* _Work request_
Copy out each line of the data below in which "hiso" appears.

* _Record extracts_

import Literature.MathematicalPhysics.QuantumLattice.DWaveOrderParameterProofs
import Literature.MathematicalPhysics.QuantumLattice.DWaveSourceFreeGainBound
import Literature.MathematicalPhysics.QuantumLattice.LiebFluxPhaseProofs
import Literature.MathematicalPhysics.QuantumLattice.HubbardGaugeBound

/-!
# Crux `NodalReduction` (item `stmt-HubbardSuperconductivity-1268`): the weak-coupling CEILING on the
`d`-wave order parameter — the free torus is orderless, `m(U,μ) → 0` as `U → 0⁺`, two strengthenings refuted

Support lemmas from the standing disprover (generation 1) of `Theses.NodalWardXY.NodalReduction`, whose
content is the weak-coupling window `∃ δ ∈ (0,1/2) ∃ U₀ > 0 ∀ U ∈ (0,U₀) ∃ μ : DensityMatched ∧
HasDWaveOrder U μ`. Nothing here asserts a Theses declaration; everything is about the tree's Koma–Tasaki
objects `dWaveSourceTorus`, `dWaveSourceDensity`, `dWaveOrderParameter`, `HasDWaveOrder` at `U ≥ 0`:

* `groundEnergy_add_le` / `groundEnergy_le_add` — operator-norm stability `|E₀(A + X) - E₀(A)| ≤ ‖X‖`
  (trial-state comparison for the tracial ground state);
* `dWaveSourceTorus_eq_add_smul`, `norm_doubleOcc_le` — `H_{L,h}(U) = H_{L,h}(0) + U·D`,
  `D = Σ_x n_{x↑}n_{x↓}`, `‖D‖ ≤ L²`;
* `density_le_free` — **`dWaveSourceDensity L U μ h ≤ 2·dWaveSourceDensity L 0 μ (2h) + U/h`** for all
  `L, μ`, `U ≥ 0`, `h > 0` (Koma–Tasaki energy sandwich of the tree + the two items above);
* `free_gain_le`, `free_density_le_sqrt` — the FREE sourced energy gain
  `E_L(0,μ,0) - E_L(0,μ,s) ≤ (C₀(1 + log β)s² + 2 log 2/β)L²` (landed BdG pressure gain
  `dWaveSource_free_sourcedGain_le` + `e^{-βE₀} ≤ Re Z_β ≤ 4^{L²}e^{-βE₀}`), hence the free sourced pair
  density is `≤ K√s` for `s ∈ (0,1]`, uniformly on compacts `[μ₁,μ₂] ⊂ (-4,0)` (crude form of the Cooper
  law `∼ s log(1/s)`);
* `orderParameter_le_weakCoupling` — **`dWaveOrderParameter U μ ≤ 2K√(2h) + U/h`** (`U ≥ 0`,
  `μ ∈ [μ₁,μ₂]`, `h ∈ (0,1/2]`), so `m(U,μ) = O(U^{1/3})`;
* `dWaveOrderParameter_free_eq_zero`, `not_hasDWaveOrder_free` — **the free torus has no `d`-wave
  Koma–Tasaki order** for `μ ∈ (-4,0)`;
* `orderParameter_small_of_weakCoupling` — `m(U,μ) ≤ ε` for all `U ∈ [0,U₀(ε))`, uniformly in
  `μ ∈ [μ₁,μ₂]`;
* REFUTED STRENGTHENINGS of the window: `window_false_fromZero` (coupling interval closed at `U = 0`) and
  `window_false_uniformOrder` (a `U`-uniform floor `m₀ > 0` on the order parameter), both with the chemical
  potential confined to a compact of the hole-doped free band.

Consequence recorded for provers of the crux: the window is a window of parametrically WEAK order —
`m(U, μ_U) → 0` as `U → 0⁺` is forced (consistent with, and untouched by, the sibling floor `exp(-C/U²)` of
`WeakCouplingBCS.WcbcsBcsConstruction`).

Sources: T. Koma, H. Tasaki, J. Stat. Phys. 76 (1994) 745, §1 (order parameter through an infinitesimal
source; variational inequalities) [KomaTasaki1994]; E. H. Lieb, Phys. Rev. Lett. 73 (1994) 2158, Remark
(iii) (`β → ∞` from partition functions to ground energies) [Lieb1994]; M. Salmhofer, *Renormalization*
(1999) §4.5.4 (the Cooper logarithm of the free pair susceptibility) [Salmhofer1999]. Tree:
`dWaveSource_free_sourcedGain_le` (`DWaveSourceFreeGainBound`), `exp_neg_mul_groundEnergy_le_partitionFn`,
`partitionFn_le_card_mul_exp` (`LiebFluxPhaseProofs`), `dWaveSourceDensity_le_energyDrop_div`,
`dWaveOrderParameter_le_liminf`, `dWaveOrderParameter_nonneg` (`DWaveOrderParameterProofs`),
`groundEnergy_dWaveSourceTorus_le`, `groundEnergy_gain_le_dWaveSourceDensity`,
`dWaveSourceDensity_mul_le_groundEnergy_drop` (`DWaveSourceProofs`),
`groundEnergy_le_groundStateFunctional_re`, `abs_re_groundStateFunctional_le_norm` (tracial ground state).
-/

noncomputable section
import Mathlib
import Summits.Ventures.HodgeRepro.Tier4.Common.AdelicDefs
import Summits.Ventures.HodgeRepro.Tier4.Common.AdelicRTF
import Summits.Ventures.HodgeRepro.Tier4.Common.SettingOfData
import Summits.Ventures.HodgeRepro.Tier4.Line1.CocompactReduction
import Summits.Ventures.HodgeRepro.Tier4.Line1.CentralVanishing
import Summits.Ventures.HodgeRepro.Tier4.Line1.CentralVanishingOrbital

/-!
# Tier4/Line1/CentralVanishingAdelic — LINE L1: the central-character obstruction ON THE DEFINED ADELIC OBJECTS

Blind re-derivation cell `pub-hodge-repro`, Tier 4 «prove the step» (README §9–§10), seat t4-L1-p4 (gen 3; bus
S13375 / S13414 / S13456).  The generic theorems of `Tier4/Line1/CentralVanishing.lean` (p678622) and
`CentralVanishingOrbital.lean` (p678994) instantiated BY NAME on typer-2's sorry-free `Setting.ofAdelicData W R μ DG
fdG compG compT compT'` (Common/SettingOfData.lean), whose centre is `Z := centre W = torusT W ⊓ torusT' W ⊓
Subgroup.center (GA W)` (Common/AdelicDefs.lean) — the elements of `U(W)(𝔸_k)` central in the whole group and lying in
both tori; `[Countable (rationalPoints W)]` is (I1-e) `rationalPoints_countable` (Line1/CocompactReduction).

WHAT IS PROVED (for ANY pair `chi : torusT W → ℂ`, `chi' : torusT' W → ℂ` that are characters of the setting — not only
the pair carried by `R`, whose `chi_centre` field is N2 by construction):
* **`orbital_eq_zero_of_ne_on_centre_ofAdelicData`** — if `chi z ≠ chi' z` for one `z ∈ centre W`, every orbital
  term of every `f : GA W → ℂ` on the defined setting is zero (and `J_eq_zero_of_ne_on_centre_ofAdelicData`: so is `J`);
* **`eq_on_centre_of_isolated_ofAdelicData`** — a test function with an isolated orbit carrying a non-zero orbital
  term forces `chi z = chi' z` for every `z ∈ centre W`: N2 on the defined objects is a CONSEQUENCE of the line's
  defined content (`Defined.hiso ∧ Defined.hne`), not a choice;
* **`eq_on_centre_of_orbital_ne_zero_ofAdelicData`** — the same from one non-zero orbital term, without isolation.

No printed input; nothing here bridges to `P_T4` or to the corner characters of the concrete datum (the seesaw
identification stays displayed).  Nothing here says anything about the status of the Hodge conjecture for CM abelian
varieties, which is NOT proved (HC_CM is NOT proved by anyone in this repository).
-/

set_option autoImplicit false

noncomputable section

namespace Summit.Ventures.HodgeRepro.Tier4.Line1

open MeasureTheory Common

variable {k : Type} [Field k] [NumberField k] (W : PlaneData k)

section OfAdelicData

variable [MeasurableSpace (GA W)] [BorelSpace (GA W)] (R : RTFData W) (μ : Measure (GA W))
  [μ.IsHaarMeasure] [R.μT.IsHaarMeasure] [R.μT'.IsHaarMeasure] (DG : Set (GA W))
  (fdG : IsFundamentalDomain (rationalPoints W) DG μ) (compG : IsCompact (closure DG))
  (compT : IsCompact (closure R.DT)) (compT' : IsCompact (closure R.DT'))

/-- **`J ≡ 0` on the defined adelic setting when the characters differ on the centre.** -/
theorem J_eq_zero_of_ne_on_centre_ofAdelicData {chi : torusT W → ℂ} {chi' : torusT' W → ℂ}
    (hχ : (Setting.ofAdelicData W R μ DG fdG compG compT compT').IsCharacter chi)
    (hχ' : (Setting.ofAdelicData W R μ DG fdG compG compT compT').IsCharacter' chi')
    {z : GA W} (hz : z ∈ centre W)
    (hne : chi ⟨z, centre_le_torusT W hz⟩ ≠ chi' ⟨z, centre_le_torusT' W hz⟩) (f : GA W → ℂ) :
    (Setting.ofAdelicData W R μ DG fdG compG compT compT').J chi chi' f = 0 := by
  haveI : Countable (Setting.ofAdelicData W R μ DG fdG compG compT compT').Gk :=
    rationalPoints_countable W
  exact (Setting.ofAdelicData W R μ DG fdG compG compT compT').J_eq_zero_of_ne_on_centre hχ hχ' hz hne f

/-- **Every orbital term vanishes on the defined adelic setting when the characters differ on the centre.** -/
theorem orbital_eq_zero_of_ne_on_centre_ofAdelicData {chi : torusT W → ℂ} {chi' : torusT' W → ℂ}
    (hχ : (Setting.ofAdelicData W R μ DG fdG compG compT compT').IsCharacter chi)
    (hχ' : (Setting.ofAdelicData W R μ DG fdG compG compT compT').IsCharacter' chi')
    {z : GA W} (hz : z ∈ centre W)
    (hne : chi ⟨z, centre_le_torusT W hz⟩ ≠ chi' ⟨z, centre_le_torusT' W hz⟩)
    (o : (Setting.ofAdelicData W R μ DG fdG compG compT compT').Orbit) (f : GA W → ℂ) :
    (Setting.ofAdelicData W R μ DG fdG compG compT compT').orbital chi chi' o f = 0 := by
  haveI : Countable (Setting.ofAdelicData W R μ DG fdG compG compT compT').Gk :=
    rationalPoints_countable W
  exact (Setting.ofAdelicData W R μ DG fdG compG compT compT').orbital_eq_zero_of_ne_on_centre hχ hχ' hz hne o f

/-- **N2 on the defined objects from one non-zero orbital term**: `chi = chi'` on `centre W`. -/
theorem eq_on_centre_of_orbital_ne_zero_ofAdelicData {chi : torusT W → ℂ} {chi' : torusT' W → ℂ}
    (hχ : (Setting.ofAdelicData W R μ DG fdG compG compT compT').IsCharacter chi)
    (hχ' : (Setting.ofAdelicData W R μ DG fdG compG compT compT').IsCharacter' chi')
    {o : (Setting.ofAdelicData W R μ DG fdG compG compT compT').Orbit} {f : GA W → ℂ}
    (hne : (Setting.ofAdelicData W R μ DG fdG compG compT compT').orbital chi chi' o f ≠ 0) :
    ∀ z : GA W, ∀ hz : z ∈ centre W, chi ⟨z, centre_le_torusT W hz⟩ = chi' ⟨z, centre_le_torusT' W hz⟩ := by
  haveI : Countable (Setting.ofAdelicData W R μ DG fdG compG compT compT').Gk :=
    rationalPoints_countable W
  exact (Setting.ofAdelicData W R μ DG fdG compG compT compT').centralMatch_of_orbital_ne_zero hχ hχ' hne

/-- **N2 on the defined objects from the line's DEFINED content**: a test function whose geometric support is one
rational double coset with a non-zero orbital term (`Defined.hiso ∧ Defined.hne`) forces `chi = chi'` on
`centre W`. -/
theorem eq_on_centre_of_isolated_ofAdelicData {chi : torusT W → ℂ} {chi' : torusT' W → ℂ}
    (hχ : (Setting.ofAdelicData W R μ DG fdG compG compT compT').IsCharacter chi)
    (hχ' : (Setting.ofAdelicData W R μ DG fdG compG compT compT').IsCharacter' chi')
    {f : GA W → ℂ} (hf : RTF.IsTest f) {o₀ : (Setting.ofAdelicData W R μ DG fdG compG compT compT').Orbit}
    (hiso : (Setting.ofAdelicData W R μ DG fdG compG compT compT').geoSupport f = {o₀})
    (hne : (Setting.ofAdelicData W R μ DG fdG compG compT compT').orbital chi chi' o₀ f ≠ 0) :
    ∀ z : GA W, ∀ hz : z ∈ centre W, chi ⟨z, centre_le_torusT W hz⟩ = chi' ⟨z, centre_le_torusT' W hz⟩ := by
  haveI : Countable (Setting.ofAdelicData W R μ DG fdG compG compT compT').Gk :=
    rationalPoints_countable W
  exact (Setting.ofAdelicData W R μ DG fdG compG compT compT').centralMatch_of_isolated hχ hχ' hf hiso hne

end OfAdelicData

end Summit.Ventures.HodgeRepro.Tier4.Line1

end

* _Solution to this problem_
  defined content (`Defined.hiso ∧ Defined.hne`), not a choice;
rational double coset with a non-zero orbital term (`Defined.hiso ∧ Defined.hne`) forces `chi = chi'` on
    (hiso : (Setting.ofAdelicData W R μ DG fdG compG compT compT').geoSupport f = {o₀})
  exact (Setting.ofAdelicData W R μ DG fdG compG compT compT').centralMatch_of_isolated hχ hχ' hf hiso hne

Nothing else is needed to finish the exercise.